A medida que el ejército español avanzaba sobre la calzada defendida por los mexicanos, otros soldados españoles dirigían el relleno de la acequia con la ayuda de cientos de aliados tlaxcaltecas, incluso en su desesperado intento por ganar ese paso, empezaron a arrojar los cadáveres que se encontraban mas cercanos, quienes en una mezcla de adobes quemados y maderas humeantes empezaron a cubrir el foso de agua que separaba al ejército español del ultimo reducto de la gran Tenochtitlán, en la cual, lo que quedaba del otrora poderoso ejército mexica, esperaba determinado morir en la batalla antes de someterse a la voluntad de Dioses ajenos y desconocidos.

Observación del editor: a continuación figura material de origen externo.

/-! ## The fibre bound -/

/-- **Gain–dissipation duality on one fibre** (the kinetic lemma of the line, per position `x`). Let
`g = L ψ` pointwise with `ψ` measurable, `|ψ(v)| ≤ A (1+|v|²)²`, `|g| ≤ b`, `∫ g dγ = 0`, and let `K`
be a Gaussian-moment constant of `LinearizedBoltzmannQuarticWeakForm` for `ψ`
(`∫ B M M_* |Tψ| |F| dλ ≤ K A ‖F‖_{L²(γ⊗γ)}`). Then for every measurable velocity density `r ≥ 0`,
`r ∈ L¹(γ)`, and every constant `c`,
`‖∫ g r dγ‖ ≤ ½ (∫ B M M_* (Tψ)²)^{1/2} (∫ B M M_* Ξ(r)²)^{1/2} + (K A + b) ∫ (√r - c)² dγ`
with `Ξ(r) = hellingerDefect r` — in `ℝ≥0∞`, so that an infinite fibre production is allowed.
Proof: `r = (c + ζ)²`, `∫ g r = ∫ g ζ² + 2c ∫ g √r`; `2c ∫ g √r = ∫ B M M_*(Tψ)(√r√r_* - ζζ_*)`
(weak formulation for `h = √r, 1`, exchange symmetry, `∫ g dγ = 0`);
`∫ B M M_* (Tψ) √r√r_* = -½ ∫ B M M_* (Tψ) Ξ` (pre/post antisymmetry); Cauchy–Schwarz twice. -/
theorem enorm_integral_mul_le_sqrt_production_add {g ψ : V3 → ℝ} {A b K : ℝ} (hgm : Measurable g)
    (hgb : ∀ w, |g w| ≤ b) (hg0 : ∫ w, g w ∂stdGaussian V3 = 0) (hψm : Measurable ψ)
    (hψ : ∀ u, |ψ u| ≤ A * (1 + ‖u‖ ^ 2) ^ 2) (hL : ∀ v, hardSphereLinearizedOp ψ v = g v) (hK0 : 0 ≤ K)
    (hK : ∀ F : V3 × V3 → ℝ, AEStronglyMeasurable F ((stdGaussian V3).prod (stdGaussian V3)) →
      ∫⁻ q, ‖collisionDensity q * ((ψ (collide q.2 q.1).1 + ψ (collide q.2 q.1).2 - ψ q.1.1 - ψ q.1.2) *
          F q.1)‖ₑ ∂collMeasure ≤
        ENNReal.ofReal K * ENNReal.ofReal A * eLpNorm F 2 ((stdGaussian V3).prod (stdGaussian V3)))
    {r : V3 → ℝ} (hrm : Measurable r) (hr0 : ∀ w, 0 ≤ r w) (hri : Integrable r (stdGaussian V3)) (c : ℝ) :
    ‖∫ w, g w * r w ∂stdGaussian V3‖ₑ ≤
      2⁻¹ * (∫⁻ q, ENNReal.ofReal (collisionDensity q *
          (ψ (collide q.2 q.1).1 + ψ (collide q.2 q.1).2 - ψ q.1.1 - ψ q.1.2) ^ 2) ∂collMeasure) ^ (1 / 2 : ℝ) *
        (∫⁻ q, ENNReal.ofReal (collisionDensity q * hellingerDefect r q ^ 2) ∂collMeasure) ^ (1 / 2 : ℝ) +
      ENNReal.ofReal (K * A + b) * ∫⁻ w, ENNReal.ofReal ((Real.sqrt (r w) - c) ^ 2) ∂stdGaussian V3 := by
  haveI := isFiniteMeasure_sphereMeasure (E := V3)
  simp only [collMeasure] at hK ⊢
  obtain ⟨hA, -⟩ := abs_le_one_add_norm_pow_four_of_quartic hψ
  have hb : 0 ≤ b := (abs_nonneg _).trans (hgb 0)
  -- notation
  set γ : Measure V3 := stdGaussian V3 with hγ
  set Λ : Measure CollSpace := ((volume : Measure V3).prod volume).prod sphereMeasure with hΛ
  set T : CollSpace → ℝ := fun q =>
    ψ (collide q.2 q.1).1 + ψ (collide q.2 q.1).2 - ψ q.1.1 - ψ q.1.2 with hT
  set s : V3 → ℝ := fun w => Real.sqrt (r w) with hs
  set ζ : V3 → ℝ := fun w => s w - c with hζ
  have hs2 : ∀ w, s w ^ 2 = r w := fun w => Real.sq_sqrt (hr0 w)
  have hsm : Measurable s := hrm.sqrt
  have hs_mem : MemLp s 2 γ :=
    (memLp_two_iff_integrable_sq hsm.aestronglyMeasurable).2 (by simp_rw [hs2]; exact hri)
  have hζ_mem : MemLp ζ 2 γ := hs_mem.sub (memLp_const c)
  have h1_mem : MemLp (fun _ : V3 => (1 : ℝ)) 2 γ := memLp_const 1
  -- integrability on `γ`
  have hbdd : ∀ {u : V3 → ℝ}, Integrable u γ → Integrable (fun w => g w * u w) γ := fun hu =>
    hu.bdd_mul hgm.aestronglyMeasurable (ae_of_all _ fun w => by rw [Real.norm_eq_abs]; exact hgb w)
  have hgi : Integrable g γ := by simpa using hbdd (integrable_const (1 : ℝ))
  have hgs : Integrable (fun w => g w * s w) γ := hbdd (hs_mem.integrable one_le_two)
  have hgζ2 : Integrable (fun w => g w * ζ w ^ 2) γ := hbdd hζ_mem.integrable_sq
  -- the `γ`-identity `∫ g r = ∫ g ζ² + 2c ∫ g s`
  have hγid : ∫ w, g w * r w ∂γ = ∫ w, g w * ζ w ^ 2 ∂γ + 2 * c * ∫ w, g w * s w ∂γ := by
    have hpt : (fun w => g w * r w) = fun w => g w * ζ w ^ 2 + 2 * c * (g w * s w) - c ^ 2 * g w := by
      funext w; simp only [hζ]; rw [← hs2 w]; ring
    rw [hpt, integral_sub (f := fun w => g w * ζ w ^ 2 + 2 * c * (g w * s w)) (hgζ2.add (hgs.const_mul _))
      (hgi.const_mul _), integral_add hgζ2 (hgs.const_mul _), integral_const_mul, integral_const_mul, hg0]
    ring
  -- integrability on `Λ`
  have hI : ∀ {h₁ h₂ : V3 → ℝ}, MemLp h₁ 2 γ → MemLp h₂ 2 γ →
      Integrable (fun q : CollSpace => collisionDensity q * (T q * (h₁ q.1.1 * h₂ q.1.2))) Λ :=
    fun hh₁ hh₂ => integrable_collisionDensity_transfer_mul_mul hψm hψ hh₁ hh₂
  have i_ss := hI hs_mem hs_mem
  have i_ζζ := hI hζ_mem hζ_mem
  have i_s : Integrable (fun q : CollSpace => collisionDensity q * (T q * s q.1.1)) Λ :=
    (hI hs_mem h1_mem).congr (ae_of_all _ fun q => by simp only [mul_one])
  have i_s' : Integrable (fun q : CollSpace => collisionDensity q * (T q * s q.1.2)) Λ :=
    (hI h1_mem hs_mem).congr (ae_of_all _ fun q => by simp only [one_mul])
  have i_1 : Integrable (fun q : CollSpace => collisionDensity q * T q) Λ :=
    (hI h1_mem h1_mem).congr (ae_of_all _ fun q => by simp only [mul_one])
  have i_pp : Integrable (fun q : CollSpace => collisionDensity q *
      (T q * (s (collide q.2 q.1).1 * s (collide q.2 q.1).2))) Λ := by
    have h := (measurePreserving_collide_negDir (E := V3)).integrable_comp_of_integrable i_ss.neg
    refine h.congr (ae_of_all _ fun q => ?_)
    simp only [Function.comp_apply, Pi.neg_apply, hT, collisionDensity_collide_negDir, transfer_collide_negDir]
    ring
  -- the `Λ`-identities
  have e_pp : ∫ q, collisionDensity q * (T q * (s (collide q.2 q.1).1 * s (collide q.2 q.1).2)) ∂Λ =
      -∫ q, collisionDensity q * (T q * (s q.1.1 * s q.1.2)) ∂Λ := by
    have h := integral_collisionDensity_transfer_mul_collide_eq_neg ψ (fun p : V3 × V3 => s p.1 * s p.2)
    simpa only [hT] using h
  have e_s' : ∫ q, collisionDensity q * (T q * s q.1.2) ∂Λ = ∫ q, collisionDensity q * (T q * s q.1.1) ∂Λ :=
    integral_collisionDensity_transfer_mul_snd_eq ψ s
  have e_s : ∫ q, collisionDensity q * (T q * s q.1.1) ∂Λ = ∫ w, g w * s w ∂γ := by
    rw [hT, integral_collisionDensity_transfer_mul_eq_integral_mul_hardSphereLinearizedOp hψm hψ hs_mem]
    refine integral_congr_ae (ae_of_all _ fun w => ?_)
    dsimp only
    rw [hL, mul_comm]
  have e_1 : ∫ q, collisionDensity q * T q ∂Λ = 0 := by
    have h := integral_collisionDensity_transfer_mul_eq_integral_mul_hardSphereLinearizedOp hψm hψ h1_mem
    simp only [mul_one, one_mul, hL] at h
    rw [hT, h, hg0]
  have e_diff : ∫ q, collisionDensity q * (T q * (s q.1.1 * s q.1.2)) ∂Λ -
      ∫ q, collisionDensity q * (T q * (ζ q.1.1 * ζ q.1.2)) ∂Λ = 2 * c * ∫ w, g w * s w ∂γ := by
    rw [← integral_sub i_ss i_ζζ]
    have hpt : (fun q : CollSpace => collisionDensity q * (T q * (s q.1.1 * s q.1.2)) -
        collisionDensity q * (T q * (ζ q.1.1 * ζ q.1.2))) = fun q =>
        c * (collisionDensity q * (T q * s q.1.1)) + c * (collisionDensity q * (T q * s q.1.2)) -
          c ^ 2 * (collisionDensity q * T q) := by
      funext q; simp only [hζ]; ring
    rw [hpt, integral_sub (f := fun q : CollSpace => c * (collisionDensity q * (T q * s q.1.1)) +
        c * (collisionDensity q * (T q * s q.1.2))) ((i_s.const_mul c).add (i_s'.const_mul c))
        (i_1.const_mul _), integral_add (i_s.const_mul c) (i_s'.const_mul c), integral_const_mul,
      integral_const_mul, integral_const_mul, e_s', e_s, e_1]
    ring
  have e_Ξ : ∫ q, collisionDensity q * (T q * hellingerDefect r q) ∂Λ =
      -2 * ∫ q, collisionDensity q * (T q * (s q.1.1 * s q.1.2)) ∂Λ := by
    have h : ∫ q, collisionDensity q * (T q * hellingerDefect r q) ∂Λ =
        ∫ q, collisionDensity q * (T q * (s (collide q.2 q.1).1 * s (collide q.2 q.1).2)) ∂Λ -
          ∫ q, collisionDensity q * (T q * (s q.1.1 * s q.1.2)) ∂Λ := by
      rw [← integral_sub i_pp i_ss]
      refine integral_congr_ae (ae_of_all _ fun q => ?_)
      simp only [hellingerDefect, hs]
      ring
    rw [h, e_pp]
    ring
  -- the fibre identity
  have key : ∫ w, g w * r w ∂γ = ∫ w, g w * ζ w ^ 2 ∂γ -
      2⁻¹ * ∫ q, collisionDensity q * (T q * hellingerDefect r q) ∂Λ -
        ∫ q, collisionDensity q * (T q * (ζ q.1.1 * ζ q.1.2)) ∂Λ := by
    rw [hγid, e_Ξ, ← e_diff]
    ring
  -- the three bounds
  have hH : ∫⁻ w, ENNReal.ofReal ((Real.sqrt (r w) - c) ^ 2) ∂γ = ∫⁻ w, ‖ζ w‖ₑ ^ (2 : ℝ) ∂γ := by
    refine lintegral_congr fun w => ?_
    rw [Real.enorm_eq_ofReal_abs, ENNReal.ofReal_rpow_of_nonneg (abs_nonneg _) two_pos.le, Real.rpow_two,
      sq_abs]
  have bΞ : ‖∫ q, collisionDensity q * (T q * hellingerDefect r q) ∂Λ‖ₑ ≤
      (∫⁻ q, ENNReal.ofReal (collisionDensity q * T q ^ 2) ∂Λ) ^ (1 / 2 : ℝ) *
        (∫⁻ q, ENNReal.ofReal (collisionDensity q * hellingerDefect r q ^ 2) ∂Λ) ^ (1 / 2 : ℝ) := by
    refine (enorm_integral_le_lintegral_enorm _).trans ?_
    have hΞm : Measurable (hellingerDefect r : CollSpace → ℝ) := by
      have hc : Continuous fun q : CollSpace => collide q.2 q.1 := by fun_prop
      unfold hellingerDefect
      exact ((hsm.comp (hc.measurable.fst)).mul (hsm.comp hc.measurable.snd)).sub
        ((hsm.comp measurable_fst.fst).mul (hsm.comp measurable_fst.snd))
    exact lintegral_enorm_weight_mul_mul_le collisionDensity_nonneg measurable_collisionDensity
      (by simp only [hT]; exact measurable_transfer hψm) hΞm
  have bζζ : ‖∫ q, collisionDensity q * (T q * (ζ q.1.1 * ζ q.1.2)) ∂Λ‖ₑ ≤
      ENNReal.ofReal K * ENNReal.ofReal A * ∫⁻ w, ENNReal.ofReal ((Real.sqrt (r w) - c) ^ 2) ∂γ := by
    refine (enorm_integral_le_lintegral_enorm _).trans ?_
    have h := hK (fun p => ζ p.1 * ζ p.2) (hζ_mem.1.comp_fst.mul hζ_mem.1.comp_snd)
    rw [eLpNorm_two_tensor hζ_mem.1 hζ_mem.1] at h
    refine h.trans (le_of_eq ?_)
    rw [hH]
    congr 1
    rw [← pow_two, ← ENNReal.rpow_two,
      eLpNorm_eq_lintegral_rpow_enorm_toReal two_ne_zero ENNReal.ofNat_ne_top, ENNReal.toReal_ofNat,
      ← ENNReal.rpow_mul, show (1 / (2 : ℝ)) * 2 = 1 by norm_num, ENNReal.rpow_one]
  have bgζ : ‖∫ w, g w * ζ w ^ 2 ∂γ‖ₑ ≤
      ENNReal.ofReal b * ∫⁻ w, ENNReal.ofReal ((Real.sqrt (r w) - c) ^ 2) ∂γ := by
    refine (enorm_integral_le_lintegral_enorm _).trans ?_
    rw [← lintegral_const_mul' _ _ ENNReal.ofReal_ne_top]
    refine lintegral_mono fun w => ?_
    rw [enorm_mul, Real.enorm_eq_ofReal_abs, Real.enorm_eq_ofReal (sq_nonneg _)]
    exact mul_le_mul_left (ENNReal.ofReal_le_ofReal (hgb w)) _
  have h2 : ‖(2⁻¹ : ℝ)‖ₑ = 2⁻¹ := by
    rw [Real.enorm_eq_ofReal (by norm_num), ENNReal.ofReal_inv_of_pos two_pos, ENNReal.ofReal_ofNat]
  -- assemble
  rw [key]
  calc ‖∫ w, g w * ζ w ^ 2 ∂γ - 2⁻¹ * ∫ q, collisionDensity q * (T q * hellingerDefect r q) ∂Λ -
        ∫ q, collisionDensity q * (T q * (ζ q.1.1 * ζ q.1.2)) ∂Λ‖ₑ
      ≤ ‖∫ w, g w * ζ w ^ 2 ∂γ‖ₑ + ‖(2⁻¹ : ℝ) * ∫ q, collisionDensity q * (T q * hellingerDefect r q) ∂Λ‖ₑ +
          ‖∫ q, collisionDensity q * (T q * (ζ q.1.1 * ζ q.1.2)) ∂Λ‖ₑ :=
        enorm_sub_le.trans (add_le_add_left enorm_sub_le _)
    _ ≤ ENNReal.ofReal b * ∫⁻ w, ENNReal.ofReal ((Real.sqrt (r w) - c) ^ 2) ∂γ +
          2⁻¹ * ((∫⁻ q, ENNReal.ofReal (collisionDensity q * T q ^ 2) ∂Λ) ^ (1 / 2 : ℝ) *
            (∫⁻ q, ENNReal.ofReal (collisionDensity q * hellingerDefect r q ^ 2) ∂Λ) ^ (1 / 2 : ℝ)) +
          ENNReal.ofReal K * ENNReal.ofReal A * ∫⁻ w, ENNReal.ofReal ((Real.sqrt (r w) - c) ^ 2) ∂γ := by
        rw [enorm_mul, h2]
        gcongr
    _ = _ := by
        rw [ENNReal.ofReal_add (mul_nonneg hK0 hA) hb, ENNReal.ofReal_mul hK0]
        ring
/-! ### The variational transfer for a pair of conjugate operators -/

/-- **Sector energies under the particle–hole unitary (two-operator form).** Let `ε'` be
unimodular phases, `P = particleHole ε'`, and suppose `P H Pᴴ = H' - U N + c · 1`.  Then for
`N ≤ 2|Λ|` the Wave0 sector energies (infima of `Re ⟨ψ, · ψ⟩` over unit `N`-particle vectors)
satisfy `E_H(2|Λ| - N) = E_{H'}(N) - U N + c`.  Proof: `ψ ↦ Pᴴψ` maps unit `N`-particle vectors
onto unit `(2|Λ| - N)`-particle vectors (inverse `φ ↦ Pφ`) and
`⟨Pᴴψ, H Pᴴψ⟩ = ⟨ψ, P H Pᴴ ψ⟩ = ⟨ψ, H'ψ⟩ - U N + c`; translate the variational set and its
infimum (`OrderIso.map_csInf'`).  Generalises the tree's `groundEnergyAt_particleHole` (`H' = H`).
Lieb–Wu, Physica A 321 (2003) 1, §1 eq. (3) (`E(M,M') = -(N_a-N)U + E(N_a-M, N_a-M')`);
Essler et al. (2005) §2.2.4 after eq. (2.60); Tasaki (2020) §9.3.3.
[cite: LiebWuPhysicaA2003, §1 eq. (3)] -/
theorem groundEnergy_particleHole_transfer (ε' : Orb Λ → ℂ) (hn : ∀ i, ‖ε' i‖ = 1)
    {H H' : Matrix (Finset (Orb Λ)) (Finset (Orb Λ)) ℂ} {U c : ℝ}
    (hconj : particleHole ε' * H * (particleHole ε')ᴴ =
      H' - (U : ℂ) • totalNumber + (c : ℂ) • (1 : Matrix (Finset (Orb Λ)) (Finset (Orb Λ)) ℂ))
    {N : ℕ} (hN : N ≤ 2 * Fintype.card Λ) :
    groundEnergy H (2 * Fintype.card Λ - N) = groundEnergy H' N - U * N + c := by
  set P := particleHole ε' with hP
  have hPP' : P * Pᴴ = 1 := particleHole_mul_conjTranspose ε' hn
  have hP'P : Pᴴ * P = 1 := particleHole_conjTranspose_mul ε' hn
  -- the variational sets
  set S : ℕ → Set ℝ := fun M =>
    {E : ℝ | ∃ ψ : Fock (Orb Λ), IsNParticle M ψ ∧ star ψ ⬝ᵥ ψ = 1 ∧
      E = (QuantumLattice.expect H ψ).re} with hS
  set S' : ℕ → Set ℝ := fun M =>
    {E : ℝ | ∃ ψ : Fock (Orb Λ), IsNParticle M ψ ∧ star ψ ⬝ᵥ ψ = 1 ∧
      E = (QuantumLattice.expect H' ψ).re} with hS'
  have hE : ∀ M, groundEnergy H M = sInf (S M) := fun M => rfl
  have hE' : ∀ M, groundEnergy H' M = sInf (S' M) := fun M => rfl
  -- forward transfer `ψ ↦ Pᴴ ψ`
  have fwd : ∀ ψ : Fock (Orb Λ), IsNParticle N ψ → star ψ ⬝ᵥ ψ = 1 →
      IsNParticle (2 * Fintype.card Λ - N) (Pᴴ *ᵥ ψ) ∧ star (Pᴴ *ᵥ ψ) ⬝ᵥ (Pᴴ *ᵥ ψ) = 1 ∧
        (QuantumLattice.expect H (Pᴴ *ᵥ ψ)).re =
          (QuantumLattice.expect H' ψ).re - U * N + c := by
    intro ψ hψN hψ1
    refine ⟨?_, ?_, ?_⟩
    · intro s hs
      rw [particleHole_conjTranspose_mulVec_apply]
      have hc : sᶜ.card ≠ N := by
        rw [Finset.card_compl, card_orb]
        have := s.card_le_univ
        rw [card_orb] at this
        omega
      rw [hψN _ hc, mul_zero]
    · rw [star_mulVec, conjTranspose_conjTranspose, ← dotProduct_mulVec, mulVec_mulVec, hPP',
        one_mulVec, hψ1]
    · have h1 : QuantumLattice.expect H (Pᴴ *ᵥ ψ) =
          QuantumLattice.expect H' ψ - (U : ℂ) * N + (c : ℂ) := by
        unfold QuantumLattice.expect
        rw [star_mulVec, conjTranspose_conjTranspose, ← dotProduct_mulVec, mulVec_mulVec,
          mulVec_mulVec, hconj, add_mulVec, sub_mulVec, smul_mulVec, smul_mulVec, one_mulVec,
          totalNumber_mulVec_of_isNParticle hψN, dotProduct_add, dotProduct_sub, dotProduct_smul,
          dotProduct_smul, dotProduct_smul, hψ1]
        simp only [smul_eq_mul, mul_one]
      rw [h1]
      simp only [Complex.sub_re, Complex.add_re, Complex.ofReal_re, Complex.mul_re,
        Complex.ofReal_im, Complex.natCast_re, Complex.natCast_im, mul_zero, sub_zero]
  -- backward transfer `φ ↦ P φ`
  have bwd : ∀ φ : Fock (Orb Λ), IsNParticle (2 * Fintype.card Λ - N) φ → star φ ⬝ᵥ φ = 1 →
      IsNParticle N (P *ᵥ φ) ∧ star (P *ᵥ φ) ⬝ᵥ (P *ᵥ φ) = 1 ∧ Pᴴ *ᵥ (P *ᵥ φ) = φ := by
    intro φ hφN hφ1
    refine ⟨?_, ?_, ?_⟩
    · intro s hs
      rw [hP, particleHole_mulVec_apply]
      have hc : sᶜ.card ≠ 2 * Fintype.card Λ - N := by
        rw [Finset.card_compl, card_orb]
        have := s.card_le_univ
        rw [card_orb] at this
        omega
      rw [hφN _ hc, mul_zero]
    · rw [star_mulVec, ← dotProduct_mulVec, mulVec_mulVec, hP'P, one_mulVec, hφ1]
    · rw [mulVec_mulVec, hP'P, one_mulVec]
  -- the sets are translates of each other
  set d : ℝ := c - U * N with hd
  have hset : S (2 * Fintype.card Λ - N) = (OrderIso.addRight d) '' S' N := by
    ext E
    simp only [Set.mem_image, OrderIso.addRight_apply]
    constructor
    · rintro ⟨φ, hφN, hφ1, rfl⟩
      obtain ⟨h1, h2, h3⟩ := bwd φ hφN hφ1
      obtain ⟨-, -, h4⟩ := fwd (P *ᵥ φ) h1 h2
      rw [h3] at h4
      refine ⟨(QuantumLattice.expect H' (P *ᵥ φ)).re, ⟨P *ᵥ φ, h1, h2, rfl⟩, ?_⟩
      rw [h4, hd]
      ring
    · rintro ⟨E₀, ⟨ψ, hψN, hψ1, rfl⟩, rfl⟩
      obtain ⟨h1, h2, h3⟩ := fwd ψ hψN hψ1
      exact ⟨Pᴴ *ᵥ ψ, h1, h2, by rw [h3, hd]; ring⟩
  -- nonempty and bounded below
  have hne : (S' N).Nonempty := by
    have hcard : N ≤ (Finset.univ : Finset (Orb Λ)).card := by
      rw [Finset.card_univ, card_orb]; exact hN
    obtain ⟨s, -, hs⟩ := Finset.exists_subset_card_eq hcard
    refine ⟨_, Pi.single s 1, ?_, ?_, rfl⟩
    · intro s' hs'
      rw [Pi.single_apply, if_neg]
      rintro rfl
      exact hs' hs
    · rw [dotProduct_single, Pi.star_apply, Pi.single_eq_same, star_one, one_mul]
  have hbdd : BddBelow (S' N) := by
    refine ⟨-(∑ s, ∑ t, ‖H' s t‖), ?_⟩
    rintro E ⟨ψ, -, hψ1, rfl⟩
    exact neg_sum_norm_le_re_expect H' hψ1
  have key : sInf (S (2 * Fintype.card Λ - N)) = sInf (S' N) + d := by
    rw [hset, ← OrderIso.map_csInf' (OrderIso.addRight d) hne hbdd, OrderIso.addRight_apply]
  rw [hE, hE', key, hd]
  ring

Cuando termino de rellenarse el paso, un grupo de quince jinetes cruzo velozmente con las espadas desenvainadas arremetiendo sin piedad sobre las primeras filas de la defensa mexica, que ya preparados, levantaron enormes lanzas, con las cuales causaron graves heridas a los caballos, que briosos, empujaban hacia delante, por la incesante e imperativa orden que recibían de sus osados jinetes metálicos.

A medida que los caballos hacían grandes huecos en las defensas mexicas, estos se rellenaban casi de inmediato por otros guerreros mexicanos que con la misma entereza y valor y sobre todo determinación, atacaban incluso ahora con las propias ballestas que minutos antes habían arrebatado a otros españoles caídos en la batalla.

Alberto de Cáceres, situado ya sobre las ruinas de uno de los templos destruidos, jalaba incesantemente del gatillo de su ballesta, asestando con perfecta puntería cada uno de sus tiros en el cuerpo cobrizo de los guerreros mexicanos; la protección que le daba la armadura de metal, por primera vez la apreciaba, ya que al menos siete flechas dirigidas a él con certero tino se habían estrellado en la impenetrable fortaleza metálica que le protegía.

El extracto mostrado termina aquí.